/-- The spectrum of a real Gram matrix `AᵀA` lies in `[0, ∞)`. [folklore] -/
private theorem spectrum_gram_nonneg (A : Matrix (Fin m) (Fin n) ℝ) {x : ℝ}
    (hx : x ∈ spectrum ℝ (Aᵀ * A)) : 0 ≤ x := by
  have hP : (Aᵀ * A).PosSemidef := by
    simpa [Matrix.conjTranspose_eq_transpose_of_trivial] using Matrix.posSemidef_conjTranspose_mul_self A
  rw [hP.1.spectrum_real_eq_range_eigenvalues] at hx
  obtain ⟨i, rfl⟩ := hx
  exact hP.eigenvalues_nonneg i


/-- **`spec(AᵀA) ⊆ [0, ‖A‖_F²]`**: every eigenvalue of the Gram matrix is at most the trace
`tr(AᵀA) = ‖A‖_F²` (all eigenvalues are `≥ 0`).  Hence the print's normalisation `‖A‖_F = 1`
gives `‖A‖ ≤ 1` for free. [folklore] -/
private theorem spectrum_gram_le_frobSq (A : Matrix (Fin m) (Fin n) ℝ) {x : ℝ}
    (hx : x ∈ spectrum ℝ (Aᵀ * A)) : x ≤ frobSq A := by
  classical
  have hP : (Aᵀ * A).PosSemidef := by
    simpa [Matrix.conjTranspose_eq_transpose_of_trivial] using Matrix.posSemidef_conjTranspose_mul_self A
  have hH : (Aᵀ * A).IsHermitian := hP.1
  rw [hH.spectrum_real_eq_range_eigenvalues] at hx
  obtain ⟨i, rfl⟩ := hx
  have hnn : ∀ j, 0 ≤ hH.eigenvalues j := hP.eigenvalues_nonneg
  have htr : (Aᵀ * A).trace = ∑ j, hH.eigenvalues j := by
    have h := hH.trace_eq_sum_eigenvalues
    simpa using h
  have htr' : (Aᵀ * A).trace = frobSq A := by
    simp only [Matrix.trace, Matrix.diag_apply, Matrix.mul_apply, Matrix.transpose_apply,
      frobSq_eq_sum_sq, pow_two]
    exact Finset.sum_comm
  calc hH.eigenvalues i ≤ ∑ j, hH.eigenvalues j :=
        Finset.single_le_sum (fun j _ => hnn j) (Finset.mem_univ i)
    _ = frobSq A := by rw [← htr, htr']

/-- **On the target the clamp is invisible**: if `spec(AᵀA) ⊆ [0,1]` (`‖A‖ ≤ 1`) then
`qClamp q (AᵀA) = q(AᵀA) − q(0)·I` (continuous functional calculus = polynomial evaluation).
[cite: ChiaEtAl2022, §3.3 proof of Theorem 3.4 ("the singular values of `A` lie in `[0,1]`, so
`q(A†A) = f(A†A)`")] -/
theorem cfc_qClamp_gram_eq (q : ℝ[X]) (hA1 : ∀ x ∈ spectrum ℝ (Aᵀ * A), x ≤ 1) :
    cfc (qClamp q) (Aᵀ * A) = aeval (Aᵀ * A) q - (q.eval 0) • (1 : Matrix (Fin n) (Fin n) ℝ) := by
  have hH : IsSelfAdjoint (Aᵀ * A) := by
    have h : (Aᵀ * A).IsHermitian := by
      simpa [Matrix.conjTranspose_eq_transpose_of_trivial] using
        Matrix.isHermitian_conjTranspose_mul_self A
    exact h
  have h1 : cfc (qClamp q) (Aᵀ * A) = cfc (fun y => (q - C (q.eval 0)).eval y) (Aᵀ * A) := by
    refine cfc_congr fun x hx => ?_
    rw [qClamp_eq_of_mem q ⟨spectrum_gram_nonneg A hx, hA1 x hx⟩, eval_sub, eval_C]
  rw [h1, cfc_polynomial _ _ hH, map_sub, aeval_C, Algebra.algebraMap_eq_smul_one]
/-!
# Solo-blind seat, s45: `Val(ℤ/nℤ) ≥ |U|·(2t)^k` for `n ≥ (3t+1)^k` — balanced-digit embedding of USP puzzles

Companion to `paper/SHARPEST.md` §3 Q12 (solo-blind seat `solo-MatrixMultiplication-blind`, session
s45, 2026-08-27).  Third kernel layer on K. Pratt's extremal quantity `Val` (arXiv:2309.03878, Def. 3.2;
tree `prattVal`), after `SoloBlindPrattValCyclic` (CRT, coprime mixed moduli) and
`SoloBlindPrattValEventually` (lifting lemma).

THE OBSERVATION.  In Cohn–Kleinberg–Szegedy–Umans' Theorem 33 (arXiv:math/0511460, §6.1) the STPP
family attached to a local strong USP `U ⊆ {1,2,3}^k` uses, in each coordinate, only the dichotomy
"zero / nonzero"; over the coordinate group `ℤ/(2t+1)` the nonzero residues are exactly the BALANCED
digits `±1, …, ±t`.  Reading a vector of balanced digits in base `M = 3t+1`,
`ψ(x) = Σⱼ x̃ⱼ M^j` (`x̃ⱼ ∈ [−t, t]` the least absolute residue), one gets a map
`ψ : (ℤ/(2t+1))^k → ℤ/nℤ` (`n ≥ M^k`) which

* REFLECTS three-term zero sums (`ψa + ψb + ψc = 0 ⟹ a + b + c = 0`: a sum of three balanced digits
  has absolute value `≤ 3t < M`, so a vanishing balanced base-`M` expansion has all digits zero), hence
  carries the equilateral-trapezoid-free triple `(⋃ᵤ(Aᵤ−Bᵤ), ⋃ᵤ(Bᵤ−Cᵤ), ⋃ᵤ(Cᵤ−Aᵤ))` of Pratt's
  Prop. 2.6/3.3 to an equilateral-trapezoid-free triple (lifting lemma `soloVal_etf_lift`);
* is injective, and KILLS NO INTENDED SOLUTION: on a triple `(x − y, y − z, z − x)` with
  `x ∈ Aᵤ, y ∈ Bᵤ, z ∈ Cᵤ` every coordinate carries exactly one nonzero entry `d` and the three digit
  sums are `d̃ + 0 + (−d)̃ = 0` (odd modulus), so the image triple still has `≥ |U|·(2t)^k` solutions.

Hence (kernel-checked below)

  `soloVal_prattVal_zmod_ge_balanced`:  `|U| · (2t)^k ≤ Val(ℤ/nℤ)` for every local strong USP `U` of
  width `k`, every `t`, and every `n ≥ (3t+1)^k`.

Only THREE-term sums have to be reflected (Pratt's own transfer, proof of Thm. 4.4, moves the whole
STPP and therefore pays a factor `3` per cyclic factor; `Val` needs less), so the density loss per
coordinate is `2t/(3t+1) → 2/3`, which is BELOW the local-strong-USP rate: CKSU Prop. 18 + Prop. 34 give
local strong USPs of size `(2^{2/3} − o(1))^k = (1.5874… − o(1))^k`, and `2^{2/3} · 2t/(3t+1) > 1` for
`t ≥ 6`.  Pen consequence (SHARPEST §3 Q12, fourth layer; local strong USPs are closed under
concatenation, so every width is available): `Val(ℤ/nℤ) ≥ n^{1+δ−o(1)}` for ALL large `n`,
`δ = max_t log(2^{2/3}·2t/(3t+1))/log(3t+1) ≈ 0.0101` (`t ≈ 33`).  Granting only the two published and
proved propositions of CKSU, this says that Pratt's Conjecture 4.1 (`∀ ε > 0, Val(ℤ_n) ≤ O(n^{1+ε})`,
the proposed obstruction to `ω = 2` via STPPs in `ℤ_q^ℓ`, `q` prime powers, Thm. 4.4, and in abelian
groups with boundedly many factors, Cor. 4.5) is FALSE, and that the conclusions of the conditional
Thm. 4.4 / Cor. 4.5 hold unconditionally (so they obstruct nothing).  The kernel theorem here is the
exact finite inequality for every puzzle; the asymptotic step (CKSU Props. 18, 34) is pen.

Kernel-checked:
* `soloValB_abs_sum_le`, `soloValB_digits_eq_zero` — balanced base-`M` expansions: bound and uniqueness;
* `soloValB_reflect`, `soloValB_injective`, `soloValB_triple` — the three properties of `ψ`;
* `soloVal_prattVal_zmod_ge_balanced` — the theorem; `soloVal_prattVal_zmod_19_pow` — the width-3
  instance `2 · 12^3 = 3456 ≤ Val(ℤ/6859ℤ)` (`t = 6`, `U = {123, 231}`), for the record.

References: [Pratt2024] K. Pratt, arXiv:2309.03878, Def. 3.2, Props. 2.6, 3.3, Thm. 4.4, Conj. 4.1;
[CohnKleinbergSzegedyUmans2005] arXiv:math/0511460, §3 Prop. 18, §6 Thm. 33, Prop. 34.
-/

set_option linter.dupNamespace false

- **Your objective**
Considering only the material above, set down every line from the one with "Prop. 2.6/3.3 to" to the one with "Hence (kernel-checked below)", inclusive, exactly as written.

- **Exercise answer**
  Prop. 2.6/3.3 to an equilateral-trapezoid-free triple (lifting lemma `soloVal_etf_lift`);
* is injective, and KILLS NO INTENDED SOLUTION: on a triple `(x − y, y − z, z − x)` with
  `x ∈ Aᵤ, y ∈ Bᵤ, z ∈ Cᵤ` every coordinate carries exactly one nonzero entry `d` and the three digit
  sums are `d̃ + 0 + (−d)̃ = 0` (odd modulus), so the image triple still has `≥ |U|·(2t)^k` solutions.

Hence (kernel-checked below)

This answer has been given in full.